▶ TASK INSTRUCTIONS:
Only the lines from the start of the entries up to and including the line with "(gen 17); helper" should be written out, exactly as they stand.

_____

import Mathlib
import Summits.ValiantsHypothesis.ValiantsHypothesis.Theorems.LacunarySymmetroidMatrixDescartesInertiaIndexFormula

/-!
# `MatrixDescartes` (stmt-ValiantsHypothesis-18050) — INERTIA KIT, IV-i: THE REVIVAL LEMMA — a positive-type root whose kernel
# vector's Rayleigh `K`-nomial is positive somewhere to its left forces an EARLIER positive root of that `K`-nomial, hence at least
# TWO sign variations in its coefficient sequence `(uᵀSₖu)ₖ` (Descartes); every symmetric lacunary pencil, every format

HONEST FRAMING.  Cell `pub-symmetroid`, seat `val-sym-mdr-p2` (gen 17); helper file `--supports` the crux
`Theses.LacunarySymmetroid.MatrixDescartes`, NO closure claim.  The structural fact behind the GLOBAL INDEX FORMULA's reading «every
positive root beyond the inertia budget `m` is paid for by a revival»: revivals (up-crossings) need Rayleigh `K`-nomials with at least
two sign variations that have ALREADY vanished once.  Nothing here bears on the crux in its window, on `stub_twoSided`, on
`DoorA26`/`DoorA34`, registers, or `VP ≠ VNP`.

CONTENT.  §1 scalar: `exists_root_before_of_upcrossing` (`f(a) > 0`, `a < t`, `f(t) = 0`, `f′(t) > 0` ⇒ a root of `f` in `(a, t)`:
the factor `f = (X − t)q` with `q(t) = f′(t) > 0` makes `f < 0` just left of `t`, then the intermediate value theorem),
`two_le_countP_roots_pos_of_upcrossing` (with `0 < a`: at least two positive roots counted with multiplicity) and
`two_le_signVariations_of_upcrossing` (Mathlib's Descartes rule `Polynomial.roots_countP_pos_le_signVariations`).  §2 pencil:
`revival_lemma` — at a positive root `t` of `det F`, a kernel vector `u ≠ 0` with `P_u′(t) > 0` (`P_u = ∑ₖ (uᵀSₖu)X^{dₖ}`) and
`P_u(a) > 0` at some scale `0 < a < t` forces a root of `P_u` in `(a, t)` and `signVariations P_u ≥ 2`.  Contrapositive reading: if
every Rayleigh `K`-nomial that is positive near `0⁺` has at most one sign variation, no positive root is of positive type (cf. the
Loewner / `V ≤ 1` sectors of the tree, `…LoewnerSector`). [folklore]; axioms standard; no definitions.
-/

-- layout Summits/ValiantsHypothesis/ValiantsHypothesis forces the duplicated namespace component
set_option linter.dupNamespace false

namespace Summit.ValiantsHypothesis.ValiantsHypothesis.Theorems.LacunarySymmetroidMatrixDescartes

open Matrix Finset Polynomial
open scoped BigOperators Topology

namespace Inertia

/-! ## §1 Up-crossings of a real polynomial -/

/-- **An up-crossing after a positive value forces an earlier root.**  `a < t`, `f(a) > 0`, `f(t) = 0`, `f′(t) > 0` ⇒ `f` has a root
in `(a, t)`. [folklore] -/
theorem exists_root_before_of_upcrossing (f : ℝ[X]) {a t : ℝ} (hat : a < t) (hfa : 0 < f.eval a) (hroot : f.eval t = 0)
    (hup : 0 < (derivative f).eval t) : ∃ s, a < s ∧ s < t ∧ f.eval s = 0 := by
  -- `f < 0` somewhere in `(a, t)`: otherwise `f ≥ 0` on `(a, t)`... use the factorisation directly
  have hf : (X - C t) * (f /ₘ (X - C t)) = f := mul_divByMonic_eq_iff_isRoot.2 hroot
  set q := f /ₘ (X - C t) with hq
  have hqt : q.eval t = (derivative f).eval t := Multiplicity.eval_divByMonic_eq_eval_derivative hroot
  have hqpos : 0 < q.eval t := by rw [hqt]; exact hup
  have hcont : Continuous fun x => q.eval x := q.continuous
  have hev : ∀ᶠ x in 𝓝 t, 0 < q.eval x := continuousAt_const.eventually_lt hcont.continuousAt hqpos
  obtain ⟨ε, hε, hεq⟩ := Metric.eventually_nhds_iff.1 hev
  obtain ⟨x, hx, hxd⟩ := exists_mem_Ioo_near_right hat hε
  have hfx : f.eval x < 0 := by
    have h : f.eval x = (x - t) * q.eval x := by rw [← hf, eval_mul, eval_sub, eval_X, eval_C]
    rw [h]
    exact mul_neg_of_neg_of_pos (by linarith [hx.2]) (hεq hxd)
  -- intermediate value theorem on `[a, x]`
  have hcontf : ContinuousOn (fun y => f.eval y) (Set.Icc a x) := f.continuous.continuousOn
  have hmem : (0 : ℝ) ∈ Set.Icc (f.eval x) (f.eval a) := ⟨hfx.le, hfa.le⟩
  obtain ⟨s, hs, hfs⟩ := intermediate_value_Icc' hx.1.le hcontf hmem
  have hsa : s ≠ a := fun h => by rw [h] at hfs; exact hfa.ne' hfs
  have hsx : s ≠ x := fun h => by rw [h] at hfs; exact hfx.ne hfs
  exact ⟨s, lt_of_le_of_ne hs.1 (Ne.symm hsa), lt_of_lt_of_le (lt_of_le_of_ne hs.2 hsx) hx.2.le, hfs⟩

/-- **Two positive roots with multiplicity.**  With `0 < a` in the situation above, `f` has at least two positive roots counted with
multiplicity. [folklore] -/
theorem two_le_countP_roots_pos_of_upcrossing (f : ℝ[X]) (hf : f ≠ 0) {a t : ℝ} (ha : 0 < a) (hat : a < t)
    (hfa : 0 < f.eval a) (hroot : f.eval t = 0) (hup : 0 < (derivative f).eval t) :
    2 ≤ f.roots.countP (fun x => 0 < x) := by
  classical
  obtain ⟨s, has, hst, hfs⟩ := exists_root_before_of_upcrossing f hat hfa hroot hup
  rw [Multiset.countP_eq_card_filter]
  have hs : s ∈ (f.roots.filter (fun x => 0 < x)).toFinset := by
    rw [Multiset.mem_toFinset, Multiset.mem_filter]
    exact ⟨(mem_roots hf).2 hfs, lt_trans ha has⟩
  have ht : t ∈ (f.roots.filter (fun x => 0 < x)).toFinset := by
    rw [Multiset.mem_toFinset, Multiset.mem_filter]
    exact ⟨(mem_roots hf).2 hroot, lt_trans ha hat⟩
  have hsub : ({s, t} : Finset ℝ) ⊆ (f.roots.filter (fun x => 0 < x)).toFinset := by
    intro y hy
    rcases Finset.mem_insert.1 hy with h | h
    · rw [h]; exact hs
    · rw [Finset.mem_singleton.1 h]; exact ht
  have hcard : ({s, t} : Finset ℝ).card = 2 := Finset.card_pair (ne_of_lt hst)
  calc 2 = ({s, t} : Finset ℝ).card := hcard.symm
    _ ≤ (f.roots.filter (fun x => 0 < x)).toFinset.card := Finset.card_le_card hsub
    _ ≤ Multiset.card (f.roots.filter (fun x => 0 < x)) := Multiset.toFinset_card_le _

/-- **At least two sign variations (Descartes).** [folklore] -/
theorem two_le_signVariations_of_upcrossing (f : ℝ[X]) (hf : f ≠ 0) {a t : ℝ} (ha : 0 < a) (hat : a < t)
    (hfa : 0 < f.eval a) (hroot : f.eval t = 0) (hup : 0 < (derivative f).eval t) :
    2 ≤ f.signVariations :=
  le_trans (two_le_countP_roots_pos_of_upcrossing f hf ha hat hfa hroot hup) f.roots_countP_pos_le_signVariations

/-! ## §2 The revival lemma for lacunary symmetric pencils -/

section Pencil

variable {ι κ : Type} [Fintype ι] [Fintype κ]

/-- **THE REVIVAL LEMMA.**  `F(X) = ∑ₖ X^{dₖ}Sₖ`; `t > 0` with `F(t)u = 0`, `u ≠ 0`, Rayleigh `K`-nomial `P_u = ∑ₖ (uᵀSₖu)X^{dₖ}` with
`P_u′(t) > 0` (the root is an UP-crossing for `u`) and `P_u(a) > 0` at some scale `0 < a < t`.  Then `P_u` has a root in `(a, t)` and at
least two sign variations in its coefficient sequence. [folklore] -/
theorem revival_lemma (d : κ → ℕ) (S : κ → Matrix ι ι ℝ) {a t : ℝ} (ha : 0 < a) (hat : a < t) (u : ι → ℝ)
    (hu : (∑ k, t ^ d k • S k) *ᵥ u = 0)
    (hpa : 0 < (∑ k, C (u ⬝ᵥ (S k *ᵥ u)) * (X : ℝ[X]) ^ d k).eval a)
    (hup : 0 < (derivative (∑ k, C (u ⬝ᵥ (S k *ᵥ u)) * (X : ℝ[X]) ^ d k)).eval t) :
    (∃ s, a < s ∧ s < t ∧ (∑ k, C (u ⬝ᵥ (S k *ᵥ u)) * (X : ℝ[X]) ^ d k).eval s = 0) ∧
      2 ≤ (∑ k, C (u ⬝ᵥ (S k *ᵥ u)) * (X : ℝ[X]) ^ d k).signVariations := by
  set P := ∑ k, C (u ⬝ᵥ (S k *ᵥ u)) * (X : ℝ[X]) ^ d k with hP
  have hroot : P.eval t = 0 := by
    have h : u ⬝ᵥ ((∑ k, t ^ d k • S k) *ᵥ u) = 0 := by rw [hu, dotProduct_zero]
    rw [DefiniteMoments.form_eq_sum] at h
    rw [hP, eval_finsetSum, ← h]
    refine Finset.sum_congr rfl fun k _ => ?_
    rw [eval_mul, eval_C, eval_pow, eval_X, mul_comm]
  have hP0 : P ≠ 0 := fun h => by rw [h, eval_zero] at hpa; exact lt_irrefl 0 hpa
  exact ⟨exists_root_before_of_upcrossing P hat hpa hroot hup,
    two_le_signVariations_of_upcrossing P hP0 ha hat hpa hroot hup⟩

end Pencil

end Inertia

end Summit.ValiantsHypothesis.ValiantsHypothesis.Theorems.LacunarySymmetroidMatrixDescartes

_____

▶ TASK OUTPUT:
import Mathlib
import Summits.ValiantsHypothesis.ValiantsHypothesis.Theorems.LacunarySymmetroidMatrixDescartesInertiaIndexFormula

/-!
# `MatrixDescartes` (stmt-ValiantsHypothesis-18050) — INERTIA KIT, IV-i: THE REVIVAL LEMMA — a positive-type root whose kernel
# vector's Rayleigh `K`-nomial is positive somewhere to its left forces an EARLIER positive root of that `K`-nomial, hence at least
# TWO sign variations in its coefficient sequence `(uᵀSₖu)ₖ` (Descartes); every symmetric lacunary pencil, every format

HONEST FRAMING.  Cell `pub-symmetroid`, seat `val-sym-mdr-p2` (gen 17); helper file `--supports` the crux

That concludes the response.